#### Directions:
Please output the data below exactly as given, starting at its first line and stopping after the line that contains "per degree of".

━━ Given records ━━

/-!
# THE PROFILE (INTEGRATED-DENOMINATOR) VOLUME LETTER: `−log ∫_{W_η} e^{−q} dκ ≤ q₀ + b` for a profile `q ≤ q₀` on the inner window of radius² `σ ≤ η`
# and ANY inner-window letter `b ≥ −log κ(Π W_σ)` (V26: `#bonds·((3∕2)·log σ⁻¹ + log 160)`) — `SU(2)` MODEL of [B16] (1.2)∕(1.10)'s `E_k(Λ)` (row NE7b; [folklore])

Cell `pub-balaban-gaps` (G2 spine census, V27) for the `pub-balaban` T⁴ crux NE7b (`T4WeightBudget.RelWeightBound`; the cell's OWN estimate — NOT PRINTED
in [Bałaban 1983–89], NOT PROVED).  Crux-route MODEL work under `Spine/NE7b/`; NOTHING of Bałaban's is named as a hypothesis or asserted; no `def`; zero
`sorry`.  Imports (BUILT oleans only, so that this file does not wait in the gate's retry lane for V26's olean): V19 `…CompactFibreWindowSU2`
(`measurableSet_traceWindow`, `pi_traceWindow_toReal_pos`, `norm_su2Quat_sub_one_sq`, the rate-`2` letter `neg_log_pi_traceWindow_le`), leaf-01's
`…CompactFibreRelative` (`relFibre_moment_le_of_centredProfile` — the fibrewise-relative sandwich with an INTEGRATED profile in the denominator), Mathlib's
`MeasureTheory.Integral.Pi`.  The window-volume letter enters as an ABSTRACT hypothesis `b ≥ −log κ(Π_b W_σ)`; V26 `…CompactFibreWindowSU2Rate`
(`neg_log_pi_traceWindow_le_sharp`, filed alongside) supplies `b = #bonds·((3∕2)·log σ⁻¹ + log 160)` by a one-line application — the rate-`3∕2` readings quoted
below — and V19 supplies `b = #bonds·(2 log σ⁻¹ + log 16)` today (§6).

WHY.  [Balaban1989LargeFieldII] p. 356 (1.2) expands the creation step's denominator about its minimum `U₀` and INTEGRATES the Gaussian over the window
«`χ({|B′| < M₀g_k⁻¹ε_k})`», whence p. 358 (1.10) «`E_k(Λ) = (−½d(𝔤)log g_k⁻² + log σ₀)|Λ^{(k)}∖G₀|`»: the letter is the log of a Gaussian integral of width
`∝ g_k` per degree of freedom.  V25 §2b typed this shape with the letter left as `∫_W e^{−q} dκ`; here it is valued by the window letter: profile `≤ q₀` on the
inner window of radius² `σ` (quadratic trace profile `(2σ)⁻¹Σ_b(2 − Re tr v_b)`, the model of `½g_k⁻²|B′|²` at `σ = g_k²`: `q₀ = #bonds∕2`) ⟹
`−log ∫_{W_η} e^{−q} dκ ≤ q₀ + b`; with V26's `b`, at `σ = g²`, the per-bond letter is `(3∕2)·log g⁻² + (log 160 + ½)` — print's `½d(𝔤)·log g_k⁻²`, `d(𝔤) = 3`.

WHAT.  §1 (any finite measure space) `setIntegral_exp_neg_ge_of_le_on`: `W′ ⊆ W`, `q ≤ q₀` on `W′`, `e^{−q}` integrable on `W` ⊢
`e^{−q₀}·κ(W′) ≤ ∫_W e^{−q} dκ`; `neg_log_setIntegral_exp_neg_le`: `⊢ −log ∫_W e^{−q} dκ ≤ q₀ − log κ(W′)` (`κ(W′) > 0`).  §2 (`bonds → SU(2)`, product Haar)
**`neg_log_profileVolume_le`**: `0 < σ ≤ ¼`, `σ ≤ η`, `q ≤ q₀` on `Π_b W_σ`, `−log κ(Π W_σ) ≤ b` ⊢ `−log ∫_{Π W_η} e^{−q} dκ ≤ q₀ + b`.  §3 the quadratic
trace profile: `measurable_traceDeficitSum`, `quadProfile_le_on_innerWindow` (`≤ #bonds∕2` on `Π W_σ`),
`integrable_exp_neg_quadProfile`, and **`neg_log_quadProfileVolume_le`**: `−log ∫_{Π W_η} exp(−(2σ)⁻¹Σ_b(2 − Re tr v_b)) dκ ≤ #bonds∕2 + b`;
§3b `profileVolume_eq_pow` ∕ `quadProfileVolume_eq_pow` (EXACT factorisation: the letter is ADDITIVE over the bonds — print's «per site») and `le_neg_log_profileVolume`
(the other side: any lower letter `b′ ≤ −log κ(Π W_η)` gives `b′ ≤ −log ∫ …` for `q ≥ 0`).
§4 the junction with leaf-01's profile sandwich — **`creationPrice_SU2_profile_valued`**: V25 §2b's price `e^{−(λ∕2)δ′²}·(∫F dκ ∕ ∫_W e^{−q} dκ)` with the
denominator's letter folded in: `∫ F·w·e^{−I} ≤ exp(−(λ∕2)δ′² + q₀ + b)·(∫F dκ)·∫ G·w·e^{−I}`, and at the quadratic trace profile
**`creationPrice_SU2_quadProfile_valued`**: `exp(−(λ∕2)δ′² + #bonds∕2 + b)`.  §5: the Gaussian
trace action `I = m₀ + (2σ)⁻¹Σ_b(2 − Re tr((U₀ b)⁻¹x_b))` meets §4's `hconv` (λ = σ⁻¹) and `hIprof` WITH EQUALITY (`quadAction_hconv`, `quadAction_hIprof`) — a non-vacuous
instance of the action hypotheses.  §6 BY VALUE TODAY: `neg_log_quadProfileVolume_le_rate2` (V19's letter: `≤ #bonds·(2 log σ⁻¹ + log 16 + ½)`);
the rate-`3∕2` form `≤ #bonds·((3∕2)·log σ⁻¹ + log 160 + ½)` is the same one-liner with V26's `neg_log_pi_traceWindow_le_sharp` (to be appended once V26's olean exists).

HONEST REMARKS.  MODEL only (`SU(2)`, product Haar, trace windows, an abstract profile `q`); [folklore] measure arithmetic.  Nothing of Bałaban's asserted
or valued beyond quoting (1.2)∕(1.10); the rate-`3∕2` readings are V26's (chair-passed, filed alongside; NOT imported here); that print's profile `½⟨H_{1,k}B′, Δ₁(ζ₀)H_{1,k}B′⟩` is `≤ q₀ = O(#bonds)` on the radius-`g_k` window, which `η(g_k)`,
`σ(g_k)` the step carries, and that its carrier IS this one are (A3) ∕ (A1c), NC-NE7b-α UNRULED; `160` is V26's constant, not print's `σ₀`.  BY-NAME EFFECT ON
THE WALL: NONE.  NE7b NOT PRINTED ∕ NOT PROVED; spine PROVED 0∕9; rung (B)+1 on ONE finite T⁴ — NOT infinite volume, NOT the mass gap, NOT Clay.
HONEST DEPENDENCY: continuum YM on T⁴ ⇐ BetaPertH ∧ nine spine estimates (0/9 proved); BetaPertH ⇐ (D1) ∧ (D4) ∧ CAP+tail; G-an2-4 gates asym, D1 and
NE2/3/4.  This file changes none of it.
-/

set_option autoImplicit false

noncomputable section

open MeasureTheory Real Finset
open Literature.MathematicalPhysics.QuantumFieldTheory (haarProbability)
open Literature.MathematicalPhysics.QuantumLattice (su2Quat)
open Summit.QuantumFields.BalabanUV.T4Continuum.NE7b.CompactFibreRelative (relFibre_moment_le_of_centredProfile)
open Summit.QuantumFields.BalabanUV.T4Continuum.NE7b.CompactFibreWindowSU2 (measurableSet_traceWindow pi_traceWindow_toReal_pos norm_su2Quat_sub_one_sq
  neg_log_pi_traceWindow_le)

namespace Summit.QuantumFields.BalabanUV.T4Continuum.NE7b.CompactFibreProfileVolumeSU2

/-! ## §1 An integrated profile is at least `e^{−sup}` times the mass of any inner set -/

section Generic

variable {K : Type*} [MeasurableSpace K] (κ : Measure K) [IsFiniteMeasure κ]

/-- **INNER-SET LOWER BOUND**: `W′ ⊆ W` measurable, `q ≤ q₀` on `W′`, `e^{−q}` integrable on `W` ⊢ `e^{−q₀}·κ(W′) ≤ ∫_W e^{−q} dκ`. [folklore] -/
theorem setIntegral_exp_neg_ge_of_le_on {W W' : Set K} {q : K → ℝ} {q₀ : ℝ} (hW' : MeasurableSet W') (hsub : W' ⊆ W)
    (hq : ∀ v ∈ W', q v ≤ q₀) (hint : IntegrableOn (fun v => exp (-q v)) W κ) :
    exp (-q₀) * κ.real W' ≤ ∫ v in W, exp (-q v) ∂κ :=
  calc exp (-q₀) * κ.real W' ≤ ∫ v in W', exp (-q v) ∂κ :=
        setIntegral_ge_of_const_le_real hW' (measure_ne_top _ _) (fun v hv => Real.exp_le_exp.2 (by linarith [hq v hv]))
          (hint.mono_set hsub)
    _ ≤ ∫ v in W, exp (-q v) ∂κ :=
        setIntegral_mono_set hint (Filter.Eventually.of_forall fun v => (exp_pos _).le) hsub.eventuallyLE

/-- Hence the PROFILE VOLUME LETTER is controlled by the sup on the inner set and its volume letter: `−log ∫_W e^{−q} dκ ≤ q₀ − log κ(W′)`. [folklore] -/
theorem neg_log_setIntegral_exp_neg_le {W W' : Set K} {q : K → ℝ} {q₀ : ℝ} (hW' : MeasurableSet W') (hsub : W' ⊆ W)
    (hq : ∀ v ∈ W', q v ≤ q₀) (hint : IntegrableOn (fun v => exp (-q v)) W κ) (hpos : 0 < κ.real W') :
    -Real.log (∫ v in W, exp (-q v) ∂κ) ≤ q₀ - Real.log (κ.real W') := by
  have h := setIntegral_exp_neg_ge_of_le_on κ hW' hsub hq hint
  have hpos' : 0 < exp (-q₀) * κ.real W' := by positivity
  have hlog := Real.log_le_log hpos' h
  rw [Real.log_mul (exp_pos _).ne' hpos.ne', Real.log_exp] at hlog
  linarith

/-- The integrated profile is positive as soon as the inner set has positive mass. [folklore] -/
theorem setIntegral_exp_neg_pos_of_le_on {W W' : Set K} {q : K → ℝ} {q₀ : ℝ} (hW' : MeasurableSet W') (hsub : W' ⊆ W)
    (hq : ∀ v ∈ W', q v ≤ q₀) (hint : IntegrableOn (fun v => exp (-q v)) W κ) (hpos : 0 < κ.real W') :
    0 < ∫ v in W, exp (-q v) ∂κ :=
  lt_of_lt_of_le (by positivity) (setIntegral_exp_neg_ge_of_le_on κ hW' hsub hq hint)

end Generic

/-! ## §2 The `SU(2)` product fibre: the profile letter at rate `3∕2` in the inner radius² `σ` -/

section SU2

variable {B : Type*} [Fintype B]

omit [Fintype B] in
/-- Windows are monotone in the half-width: `Π_b W_σ ⊆ Π_b W_η` for `σ ≤ η`. [folklore] -/
theorem pi_traceWindow_mono {σ η : ℝ} (h : σ ≤ η) :
    (Set.univ.pi fun _ : B => {U : Matrix.specialUnitaryGroup (Fin 2) ℂ | 2 - ((U : Matrix (Fin 2) (Fin 2) ℂ).trace).re ≤ σ}) ⊆
      (Set.univ.pi fun _ : B => {U : Matrix.specialUnitaryGroup (Fin 2) ℂ | 2 - ((U : Matrix (Fin 2) (Fin 2) ℂ).trace).re ≤ η}) :=
  Set.pi_mono fun _ _ _ hU => le_trans hU h

/-- **THE PROFILE VOLUME LETTER AT PRINT'S RATE** (`SU(2)` MODEL): for the product Haar measure `κ` on `bonds → SU(2)`, windows `Π_b W_η ⊇ Π_b W_σ`
(`0 < σ ≤ ¼`, `σ ≤ η`), a profile `q` with `q ≤ q₀` on the inner window and `e^{−q}` integrable on the outer one, and ANY volume letter of the
inner window `b ≥ −log κ(Π_b W_σ)` (V19: `#bonds·(2 log σ⁻¹ + log 16)`; V26: `#bonds·((3∕2)·log σ⁻¹ + log 160)`): `−log ∫_{Π W_η} e^{−q} dκ ≤ q₀ + b`. [folklore] -/
theorem neg_log_profileVolume_le {σ η q₀ b : ℝ} (hσ0 : 0 < σ) (hσ : σ ≤ 1 / 4) (hση : σ ≤ η)
    (hvol : -Real.log ((Measure.pi fun _ : B => haarProbability (Matrix.specialUnitaryGroup (Fin 2) ℂ))
        (Set.univ.pi fun _ : B => {U : Matrix.specialUnitaryGroup (Fin 2) ℂ | 2 - ((U : Matrix (Fin 2) (Fin 2) ℂ).trace).re ≤ σ})).toReal ≤ b)
    (q : (B → Matrix.specialUnitaryGroup (Fin 2) ℂ) → ℝ)
    (hq : ∀ v ∈ (Set.univ.pi fun _ : B => {U : Matrix.specialUnitaryGroup (Fin 2) ℂ | 2 - ((U : Matrix (Fin 2) (Fin 2) ℂ).trace).re ≤ σ}), q v ≤ q₀)
    (hint : IntegrableOn (fun v => exp (-q v))
      (Set.univ.pi fun _ : B => {U : Matrix.specialUnitaryGroup (Fin 2) ℂ | 2 - ((U : Matrix (Fin 2) (Fin 2) ℂ).trace).re ≤ η})
      (Measure.pi fun _ : B => haarProbability (Matrix.specialUnitaryGroup (Fin 2) ℂ))) :
    -Real.log (∫ v in (Set.univ.pi fun _ : B => {U : Matrix.specialUnitaryGroup (Fin 2) ℂ | 2 - ((U : Matrix (Fin 2) (Fin 2) ℂ).trace).re ≤ η}),
        exp (-q v) ∂(Measure.pi fun _ : B => haarProbability (Matrix.specialUnitaryGroup (Fin 2) ℂ))) ≤
      q₀ + b := by
  set κ : Measure (B → Matrix.specialUnitaryGroup (Fin 2) ℂ) := Measure.pi fun _ : B => haarProbability (Matrix.specialUnitaryGroup (Fin 2) ℂ)
    with hκ
  set W' : Set (B → Matrix.specialUnitaryGroup (Fin 2) ℂ) :=
    Set.univ.pi fun _ : B => {U : Matrix.specialUnitaryGroup (Fin 2) ℂ | 2 - ((U : Matrix (Fin 2) (Fin 2) ℂ).trace).re ≤ σ} with hW'
  have hW'm : MeasurableSet W' := MeasurableSet.univ_pi fun _ => measurableSet_traceWindow σ
  have hpos : 0 < κ.real W' := by rw [measureReal_def]; exact pi_traceWindow_toReal_pos hσ0 hσ
  have hvol' : -Real.log (κ.real W') ≤ b := by rw [measureReal_def]; exact hvol
  have h := neg_log_setIntegral_exp_neg_le κ hW'm (pi_traceWindow_mono hση) hq hint hpos
  linarith

/-- Positivity of the integrated profile under the same hypotheses (the `hqpos` input of leaf-01's `relFibre_moment_le_of_centredProfile`). [folklore] -/
theorem profileVolume_pos {σ η q₀ : ℝ} (hσ0 : 0 < σ) (hσ : σ ≤ 1 / 4) (hση : σ ≤ η)
    (q : (B → Matrix.specialUnitaryGroup (Fin 2) ℂ) → ℝ)
    (hq : ∀ v ∈ (Set.univ.pi fun _ : B => {U : Matrix.specialUnitaryGroup (Fin 2) ℂ | 2 - ((U : Matrix (Fin 2) (Fin 2) ℂ).trace).re ≤ σ}), q v ≤ q₀)
    (hint : IntegrableOn (fun v => exp (-q v))
      (Set.univ.pi fun _ : B => {U : Matrix.specialUnitaryGroup (Fin 2) ℂ | 2 - ((U : Matrix (Fin 2) (Fin 2) ℂ).trace).re ≤ η})
      (Measure.pi fun _ : B => haarProbability (Matrix.specialUnitaryGroup (Fin 2) ℂ))) :
    0 < ∫ v in (Set.univ.pi fun _ : B => {U : Matrix.specialUnitaryGroup (Fin 2) ℂ | 2 - ((U : Matrix (Fin 2) (Fin 2) ℂ).trace).re ≤ η}),
        exp (-q v) ∂(Measure.pi fun _ : B => haarProbability (Matrix.specialUnitaryGroup (Fin 2) ℂ)) :=
  setIntegral_exp_neg_pos_of_le_on _ (MeasurableSet.univ_pi fun _ => measurableSet_traceWindow σ) (pi_traceWindow_mono hση) hq hint
    (by rw [measureReal_def]; exact pi_traceWindow_toReal_pos hσ0 hσ)

/-! ## §3 The quadratic trace profile `(2σ)⁻¹·Σ_b (2 − Re tr v_b)` — the model of `½g_k⁻²|B′|²` at `σ = g_k²` -/

/-- The summed trace deficit is measurable on the product (bondwise: continuity on `SU(2)` and `measurable_pi_apply`). [folklore] -/
theorem measurable_traceDeficitSum :
    Measurable fun v : B → Matrix.specialUnitaryGroup (Fin 2) ℂ => ∑ b, (2 - (((v b : Matrix.specialUnitaryGroup (Fin 2) ℂ) : Matrix (Fin 2) (Fin 2) ℂ).trace).re) := by
  refine Finset.measurable_sum _ fun b _ => measurable_const.sub ?_
  exact ((Complex.continuous_re.comp (continuous_subtype_val.matrix_trace)).measurable).comp (measurable_pi_apply b)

━━━

#### Task answer:
/-!
# THE PROFILE (INTEGRATED-DENOMINATOR) VOLUME LETTER: `−log ∫_{W_η} e^{−q} dκ ≤ q₀ + b` for a profile `q ≤ q₀` on the inner window of radius² `σ ≤ η`
# and ANY inner-window letter `b ≥ −log κ(Π W_σ)` (V26: `#bonds·((3∕2)·log σ⁻¹ + log 160)`) — `SU(2)` MODEL of [B16] (1.2)∕(1.10)'s `E_k(Λ)` (row NE7b; [folklore])

Cell `pub-balaban-gaps` (G2 spine census, V27) for the `pub-balaban` T⁴ crux NE7b (`T4WeightBudget.RelWeightBound`; the cell's OWN estimate — NOT PRINTED
in [Bałaban 1983–89], NOT PROVED).  Crux-route MODEL work under `Spine/NE7b/`; NOTHING of Bałaban's is named as a hypothesis or asserted; no `def`; zero
`sorry`.  Imports (BUILT oleans only, so that this file does not wait in the gate's retry lane for V26's olean): V19 `…CompactFibreWindowSU2`
(`measurableSet_traceWindow`, `pi_traceWindow_toReal_pos`, `norm_su2Quat_sub_one_sq`, the rate-`2` letter `neg_log_pi_traceWindow_le`), leaf-01's
`…CompactFibreRelative` (`relFibre_moment_le_of_centredProfile` — the fibrewise-relative sandwich with an INTEGRATED profile in the denominator), Mathlib's
`MeasureTheory.Integral.Pi`.  The window-volume letter enters as an ABSTRACT hypothesis `b ≥ −log κ(Π_b W_σ)`; V26 `…CompactFibreWindowSU2Rate`
(`neg_log_pi_traceWindow_le_sharp`, filed alongside) supplies `b = #bonds·((3∕2)·log σ⁻¹ + log 160)` by a one-line application — the rate-`3∕2` readings quoted
below — and V19 supplies `b = #bonds·(2 log σ⁻¹ + log 16)` today (§6).

WHY.  [Balaban1989LargeFieldII] p. 356 (1.2) expands the creation step's denominator about its minimum `U₀` and INTEGRATES the Gaussian over the window
«`χ({|B′| < M₀g_k⁻¹ε_k})`», whence p. 358 (1.10) «`E_k(Λ) = (−½d(𝔤)log g_k⁻² + log σ₀)|Λ^{(k)}∖G₀|`»: the letter is the log of a Gaussian integral of width
`∝ g_k` per degree of freedom.  V25 §2b typed this shape with the letter left as `∫_W e^{−q} dκ`; here it is valued by the window letter: profile `≤ q₀` on the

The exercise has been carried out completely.